» INFORMATION SHOWN:

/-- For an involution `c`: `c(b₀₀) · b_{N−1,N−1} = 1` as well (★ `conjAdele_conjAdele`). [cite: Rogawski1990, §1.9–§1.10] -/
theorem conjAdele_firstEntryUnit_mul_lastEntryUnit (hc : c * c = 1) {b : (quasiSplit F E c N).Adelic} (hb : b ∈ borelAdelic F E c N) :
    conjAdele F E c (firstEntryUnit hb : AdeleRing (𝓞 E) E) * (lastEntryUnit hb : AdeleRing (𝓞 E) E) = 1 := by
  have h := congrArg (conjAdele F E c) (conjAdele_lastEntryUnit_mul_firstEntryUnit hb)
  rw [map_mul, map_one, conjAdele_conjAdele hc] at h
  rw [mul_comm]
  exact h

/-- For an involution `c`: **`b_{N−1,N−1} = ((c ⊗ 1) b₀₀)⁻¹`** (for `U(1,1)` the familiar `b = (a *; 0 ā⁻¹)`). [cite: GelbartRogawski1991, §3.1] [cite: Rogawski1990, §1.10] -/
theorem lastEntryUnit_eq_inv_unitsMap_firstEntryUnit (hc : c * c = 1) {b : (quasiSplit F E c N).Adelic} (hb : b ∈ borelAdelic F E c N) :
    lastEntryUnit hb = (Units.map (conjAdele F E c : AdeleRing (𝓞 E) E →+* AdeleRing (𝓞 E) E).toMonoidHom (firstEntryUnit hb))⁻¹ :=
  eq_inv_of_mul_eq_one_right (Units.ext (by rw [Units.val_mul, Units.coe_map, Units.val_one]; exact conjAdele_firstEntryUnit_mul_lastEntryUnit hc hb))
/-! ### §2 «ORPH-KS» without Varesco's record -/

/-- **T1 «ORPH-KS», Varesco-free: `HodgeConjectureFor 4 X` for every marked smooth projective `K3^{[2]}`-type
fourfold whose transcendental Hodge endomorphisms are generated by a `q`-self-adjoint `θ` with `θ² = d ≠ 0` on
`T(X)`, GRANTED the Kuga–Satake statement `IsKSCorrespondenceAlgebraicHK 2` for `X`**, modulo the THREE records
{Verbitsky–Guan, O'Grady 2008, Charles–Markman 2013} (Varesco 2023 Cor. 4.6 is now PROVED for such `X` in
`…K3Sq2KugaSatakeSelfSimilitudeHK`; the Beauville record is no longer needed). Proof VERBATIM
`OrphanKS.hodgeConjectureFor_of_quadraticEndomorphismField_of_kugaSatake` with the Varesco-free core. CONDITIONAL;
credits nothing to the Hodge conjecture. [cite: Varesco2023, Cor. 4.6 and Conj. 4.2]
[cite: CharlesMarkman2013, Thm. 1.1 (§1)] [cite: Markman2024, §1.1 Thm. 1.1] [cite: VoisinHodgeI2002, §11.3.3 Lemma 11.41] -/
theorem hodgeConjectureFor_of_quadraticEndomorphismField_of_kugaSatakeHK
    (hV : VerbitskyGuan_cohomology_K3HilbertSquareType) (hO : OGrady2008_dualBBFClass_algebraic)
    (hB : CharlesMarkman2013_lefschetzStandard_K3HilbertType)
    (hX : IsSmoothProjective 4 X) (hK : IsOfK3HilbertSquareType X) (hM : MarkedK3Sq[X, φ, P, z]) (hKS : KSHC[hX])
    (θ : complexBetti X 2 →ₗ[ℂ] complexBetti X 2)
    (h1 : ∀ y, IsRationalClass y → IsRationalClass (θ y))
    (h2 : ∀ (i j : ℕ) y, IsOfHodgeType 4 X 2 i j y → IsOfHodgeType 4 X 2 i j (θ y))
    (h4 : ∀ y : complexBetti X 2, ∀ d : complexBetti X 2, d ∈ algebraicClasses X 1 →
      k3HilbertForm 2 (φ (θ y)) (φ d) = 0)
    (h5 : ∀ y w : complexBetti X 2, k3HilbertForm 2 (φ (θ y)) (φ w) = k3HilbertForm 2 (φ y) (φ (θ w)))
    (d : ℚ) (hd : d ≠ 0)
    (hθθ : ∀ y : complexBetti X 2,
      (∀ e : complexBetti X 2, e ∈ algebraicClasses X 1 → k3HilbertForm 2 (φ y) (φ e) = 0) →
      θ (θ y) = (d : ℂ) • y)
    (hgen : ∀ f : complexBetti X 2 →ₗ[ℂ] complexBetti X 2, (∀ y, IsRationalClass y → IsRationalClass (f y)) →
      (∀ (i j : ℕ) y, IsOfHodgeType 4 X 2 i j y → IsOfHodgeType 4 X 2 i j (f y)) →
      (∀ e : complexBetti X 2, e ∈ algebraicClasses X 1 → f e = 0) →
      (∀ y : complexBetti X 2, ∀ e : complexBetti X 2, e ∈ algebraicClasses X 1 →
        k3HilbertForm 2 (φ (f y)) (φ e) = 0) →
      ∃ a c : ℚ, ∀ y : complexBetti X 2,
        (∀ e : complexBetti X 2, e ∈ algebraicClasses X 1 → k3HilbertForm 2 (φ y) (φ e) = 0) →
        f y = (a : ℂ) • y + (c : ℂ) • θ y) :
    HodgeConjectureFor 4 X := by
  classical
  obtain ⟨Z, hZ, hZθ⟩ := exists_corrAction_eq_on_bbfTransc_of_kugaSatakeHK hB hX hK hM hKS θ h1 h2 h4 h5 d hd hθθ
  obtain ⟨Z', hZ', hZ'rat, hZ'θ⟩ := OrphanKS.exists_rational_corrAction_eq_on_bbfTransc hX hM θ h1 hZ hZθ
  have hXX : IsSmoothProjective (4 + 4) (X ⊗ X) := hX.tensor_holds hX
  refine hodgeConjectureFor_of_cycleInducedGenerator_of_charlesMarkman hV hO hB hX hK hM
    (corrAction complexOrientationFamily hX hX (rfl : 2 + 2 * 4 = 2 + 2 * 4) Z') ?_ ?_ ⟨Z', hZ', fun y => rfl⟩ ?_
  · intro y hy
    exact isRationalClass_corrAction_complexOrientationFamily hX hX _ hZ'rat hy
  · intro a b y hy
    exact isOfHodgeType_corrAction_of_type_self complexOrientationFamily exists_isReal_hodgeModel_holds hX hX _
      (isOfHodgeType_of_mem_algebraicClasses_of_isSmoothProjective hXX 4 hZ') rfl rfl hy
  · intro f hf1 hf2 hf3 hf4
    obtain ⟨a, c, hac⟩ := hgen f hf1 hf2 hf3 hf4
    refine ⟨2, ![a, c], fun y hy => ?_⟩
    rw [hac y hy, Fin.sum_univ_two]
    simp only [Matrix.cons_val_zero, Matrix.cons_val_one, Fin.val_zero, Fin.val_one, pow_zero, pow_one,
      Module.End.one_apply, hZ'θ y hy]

» INSTRUCTIONS TO FOLLOW: Give the material above again in its entirety, exactly as it appears.

» EXERCISE SOLUTION:
/-- For an involution `c`: `c(b₀₀) · b_{N−1,N−1} = 1` as well (★ `conjAdele_conjAdele`). [cite: Rogawski1990, §1.9–§1.10] -/
theorem conjAdele_firstEntryUnit_mul_lastEntryUnit (hc : c * c = 1) {b : (quasiSplit F E c N).Adelic} (hb : b ∈ borelAdelic F E c N) :
    conjAdele F E c (firstEntryUnit hb : AdeleRing (𝓞 E) E) * (lastEntryUnit hb : AdeleRing (𝓞 E) E) = 1 := by
  have h := congrArg (conjAdele F E c) (conjAdele_lastEntryUnit_mul_firstEntryUnit hb)
  rw [map_mul, map_one, conjAdele_conjAdele hc] at h
  rw [mul_comm]
  exact h

/-- For an involution `c`: **`b_{N−1,N−1} = ((c ⊗ 1) b₀₀)⁻¹`** (for `U(1,1)` the familiar `b = (a *; 0 ā⁻¹)`). [cite: GelbartRogawski1991, §3.1] [cite: Rogawski1990, §1.10] -/
theorem lastEntryUnit_eq_inv_unitsMap_firstEntryUnit (hc : c * c = 1) {b : (quasiSplit F E c N).Adelic} (hb : b ∈ borelAdelic F E c N) :
    lastEntryUnit hb = (Units.map (conjAdele F E c : AdeleRing (𝓞 E) E →+* AdeleRing (𝓞 E) E).toMonoidHom (firstEntryUnit hb))⁻¹ :=
  eq_inv_of_mul_eq_one_right (Units.ext (by rw [Units.val_mul, Units.coe_map, Units.val_one]; exact conjAdele_firstEntryUnit_mul_lastEntryUnit hc hb))
/-! ### §2 «ORPH-KS» without Varesco's record -/

/-- **T1 «ORPH-KS», Varesco-free: `HodgeConjectureFor 4 X` for every marked smooth projective `K3^{[2]}`-type
fourfold whose transcendental Hodge endomorphisms are generated by a `q`-self-adjoint `θ` with `θ² = d ≠ 0` on
`T(X)`, GRANTED the Kuga–Satake statement `IsKSCorrespondenceAlgebraicHK 2` for `X`**, modulo the THREE records
{Verbitsky–Guan, O'Grady 2008, Charles–Markman 2013} (Varesco 2023 Cor. 4.6 is now PROVED for such `X` in
`…K3Sq2KugaSatakeSelfSimilitudeHK`; the Beauville record is no longer needed). Proof VERBATIM
`OrphanKS.hodgeConjectureFor_of_quadraticEndomorphismField_of_kugaSatake` with the Varesco-free core. CONDITIONAL;
credits nothing to the Hodge conjecture. [cite: Varesco2023, Cor. 4.6 and Conj. 4.2]
[cite: CharlesMarkman2013, Thm. 1.1 (§1)] [cite: Markman2024, §1.1 Thm. 1.1] [cite: VoisinHodgeI2002, §11.3.3 Lemma 11.41] -/
theorem hodgeConjectureFor_of_quadraticEndomorphismField_of_kugaSatakeHK
    (hV : VerbitskyGuan_cohomology_K3HilbertSquareType) (hO : OGrady2008_dualBBFClass_algebraic)
    (hB : CharlesMarkman2013_lefschetzStandard_K3HilbertType)
    (hX : IsSmoothProjective 4 X) (hK : IsOfK3HilbertSquareType X) (hM : MarkedK3Sq[X, φ, P, z]) (hKS : KSHC[hX])
    (θ : complexBetti X 2 →ₗ[ℂ] complexBetti X 2)
    (h1 : ∀ y, IsRationalClass y → IsRationalClass (θ y))
    (h2 : ∀ (i j : ℕ) y, IsOfHodgeType 4 X 2 i j y → IsOfHodgeType 4 X 2 i j (θ y))
    (h4 : ∀ y : complexBetti X 2, ∀ d : complexBetti X 2, d ∈ algebraicClasses X 1 →
      k3HilbertForm 2 (φ (θ y)) (φ d) = 0)
    (h5 : ∀ y w : complexBetti X 2, k3HilbertForm 2 (φ (θ y)) (φ w) = k3HilbertForm 2 (φ y) (φ (θ w)))
    (d : ℚ) (hd : d ≠ 0)
    (hθθ : ∀ y : complexBetti X 2,
      (∀ e : complexBetti X 2, e ∈ algebraicClasses X 1 → k3HilbertForm 2 (φ y) (φ e) = 0) →
      θ (θ y) = (d : ℂ) • y)
    (hgen : ∀ f : complexBetti X 2 →ₗ[ℂ] complexBetti X 2, (∀ y, IsRationalClass y → IsRationalClass (f y)) →
      (∀ (i j : ℕ) y, IsOfHodgeType 4 X 2 i j y → IsOfHodgeType 4 X 2 i j (f y)) →
      (∀ e : complexBetti X 2, e ∈ algebraicClasses X 1 → f e = 0) →
      (∀ y : complexBetti X 2, ∀ e : complexBetti X 2, e ∈ algebraicClasses X 1 →
        k3HilbertForm 2 (φ (f y)) (φ e) = 0) →
      ∃ a c : ℚ, ∀ y : complexBetti X 2,
        (∀ e : complexBetti X 2, e ∈ algebraicClasses X 1 → k3HilbertForm 2 (φ y) (φ e) = 0) →
        f y = (a : ℂ) • y + (c : ℂ) • θ y) :
    HodgeConjectureFor 4 X := by
  classical
  obtain ⟨Z, hZ, hZθ⟩ := exists_corrAction_eq_on_bbfTransc_of_kugaSatakeHK hB hX hK hM hKS θ h1 h2 h4 h5 d hd hθθ
  obtain ⟨Z', hZ', hZ'rat, hZ'θ⟩ := OrphanKS.exists_rational_corrAction_eq_on_bbfTransc hX hM θ h1 hZ hZθ
  have hXX : IsSmoothProjective (4 + 4) (X ⊗ X) := hX.tensor_holds hX
  refine hodgeConjectureFor_of_cycleInducedGenerator_of_charlesMarkman hV hO hB hX hK hM
    (corrAction complexOrientationFamily hX hX (rfl : 2 + 2 * 4 = 2 + 2 * 4) Z') ?_ ?_ ⟨Z', hZ', fun y => rfl⟩ ?_
  · intro y hy
    exact isRationalClass_corrAction_complexOrientationFamily hX hX _ hZ'rat hy
  · intro a b y hy
    exact isOfHodgeType_corrAction_of_type_self complexOrientationFamily exists_isReal_hodgeModel_holds hX hX _
      (isOfHodgeType_of_mem_algebraicClasses_of_isSmoothProjective hXX 4 hZ') rfl rfl hy
  · intro f hf1 hf2 hf3 hf4
    obtain ⟨a, c, hac⟩ := hgen f hf1 hf2 hf3 hf4
    refine ⟨2, ![a, c], fun y hy => ?_⟩
    rw [hac y hy, Fin.sum_univ_two]
    simp only [Matrix.cons_val_zero, Matrix.cons_val_one, Fin.val_zero, Fin.val_one, pow_zero, pow_one,
      Module.End.one_apply, hZ'θ y hy]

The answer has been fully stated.